>>>

import Summits.QuantumFields.YangMills.Theorems.VirialFluxGapAssemblyPackagesSharp
import Summits.QuantumFields.YangMills.Theorems.VirialFluxGapAssemblyScaleSharp
import Summits.QuantumFields.YangMills.Theorems.VirialFluxGapFieldPatching
import Summits.QuantumFields.YangMills.Theorems.VirialFluxGapPeriodicSoftnessOfSmoothFrameField
import HarnessLib

/-!
# Route `VirialFluxGap` ∕ the (P) road to ⟨24196⟩ `SwapVirialDeficit.ToronSoftnessSharp`: ASSEMBLY OF THE PATCHED EULER FIELD ON `X_fix`, PART IV♯ —
# THE δ-SHARP ASSEMBLY AT ONE `L` (δ-rerun S5 of fcl-p3 g41's ✓`assembly_at_L`; LEAD sfw-p2 g97 allocation ➊)

The δ-rerun of ✓`FrameHessian.assembly_at_L` (file `…AssemblyOfCentralField`): the same field `c_va = ψ(F/t₀)·(χ_reg·c¹_va + (1 − χ_reg)·C_va)`, now with
the generic drive loss `ε = (E·L⁴)⁻¹` (`400 ≤ E`, `δ⁻¹ ≤ E ≤ A`, so `ε·L⁴ = E⁻¹ ≤ δ`), the `δ²`-window `t₀ = s²⁰ ≤ δ²·t_G` (✓`scale_package_sharp`, `80/δ ≤ A`) feeding
the six-kernel-vector generic divergence bound `div c¹ ≤ #ι − 6 + δ/4 = 18L⁴ − 3 + δ/4` (✓`generic_collar_package_sharp` ← LEAD's ✓`fix_generic_divergence_upper_six`),
a SHARP central package with (P3) `≤ 18L⁴ − 3 + δ/4` and `ε_C·L⁴ ≤ E⁻¹` (✓`central_window_package_sharp`; supplied by LEAD's ✓`centralFieldFamily_sharp`), the cross
term `≤ δ/4` (✓`cross_rate_le_eta`) and the budget ✓`div_budget_sharp`: total divergence `≤ 18L⁴ − 3 + δ/2 ≤ 18L⁴ − 3 + δ`.

* ★★ `assembly_at_L_sharp` — for ONE `L`: smooth `c`, `ε = (E·L⁴)⁻¹` with `0 ≤ ε ≤ 1/4`, `ε·L⁴ ≤ δ`, positivity `0 ≤ Σ c·g` everywhere, the drive
  `2(1−ε)F ≤ Σ c·g` on `{F < (2A²⁰L^{20a})⁻¹}`, and `Σ ∂c ≤ 18L⁴ − 3 + δ` everywhere — the per-`L` clauses of LEAD's (E3)
  ✓`FixField.toronSoftnessSharp_of_smoothFrameFieldFamily_cutoff`.

HONEST LABEL: a CONDITIONAL assembly at one `L` — the sharp central package is a HYPOTHESIS here (discharged in Part V♯ from LEAD's ✓`centralFieldFamily_sharp`);
nothing about ⟨24196⟩ ∕ ⟨24194⟩ ∕ ⟨24197⟩ (OPEN) is proved by this file; item of record ⟨24085⟩ SubOctaveBounded aside ∕ untouched; the Yang–Mills mass gap is
NOT proved; no summit is proved by a line.  THEOREMS ONLY (0 `def`, 0 `sorry`), standard axioms.  Seat ym-line-fcl-p3 g47 (cell ym-idea-1, free hands),
`--supports stmt-QuantumFields-24196`.  References: [cite: Griffiths1964]; [cite: Luscher1983, §2]; [folklore].
-/


set_option autoImplicit false

noncomputable section

open scoped Matrix BigOperators ContDiff Topology Quaternion
open MeasureTheory Set Matrix
open Literature.MathematicalPhysics.QuantumFieldTheory hiding SU2
open Literature.MathematicalPhysics.QuantumLattice
open Literature.MathematicalPhysics.QuantumFieldTheory.SUNBakryEmery (expSU coe_expSU matTop)

namespace Summit.QuantumFields.YangMills.Theorems.VirialFluxGap.FrameHessian

open Summit.QuantumFields.YangMills.Theorems.FemtoTransferGap
open Summit.QuantumFields.YangMills.Theorems.FemtoTransferGap.TT
open Summit.QuantumFields.YangMills.Theorems.FemtoTransferGap.TwoLattice
open Summit.QuantumFields.YangMills.Theorems.FemtoTransferGap.TwoLattice.Flat
open Summit.QuantumFields.YangMills.Theorems.VirialFluxGap.RingDeficit
open Summit.QuantumFields.YangMills.Theorems.VirialFluxGap.FrameDerivative
open Summit.QuantumFields.YangMills.Theorems.VirialFluxGap.ResolventField
open Summit.QuantumFields.YangMills.Theorems.VirialFluxGap.RegularValley
open Summit.QuantumFields.YangMills.Theorems.VirialFluxGap.FixFrame
open Summit.QuantumFields.YangMills.Theorems.VirialFluxGap.RegCutoff
open Summit.QuantumFields.YangMills.Theorems.VirialFluxGap.FieldPatching
open Summit.QuantumFields.YangMills.Theorems.VirialFluxGap.FixField
open Summit.QuantumFields.YangMills.Theorems.VirialFluxGap.PatchingBudget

<<<

HOW TO COMPLETE THIS TASK :: Wherever the word "file" appears in a line of the data, copy that line.

TASK SOLUTION ::
The δ-rerun of ✓`FrameHessian.assembly_at_L` (file `…AssemblyOfCentralField`): the same field `c_va = ψ(F/t₀)·(χ_reg·c¹_va + (1 − χ_reg)·C_va)`, now with
nothing about ⟨24196⟩ ∕ ⟨24194⟩ ∕ ⟨24197⟩ (OPEN) is proved by this file; item of record ⟨24085⟩ SubOctaveBounded aside ∕ untouched; the Yang–Mills mass gap is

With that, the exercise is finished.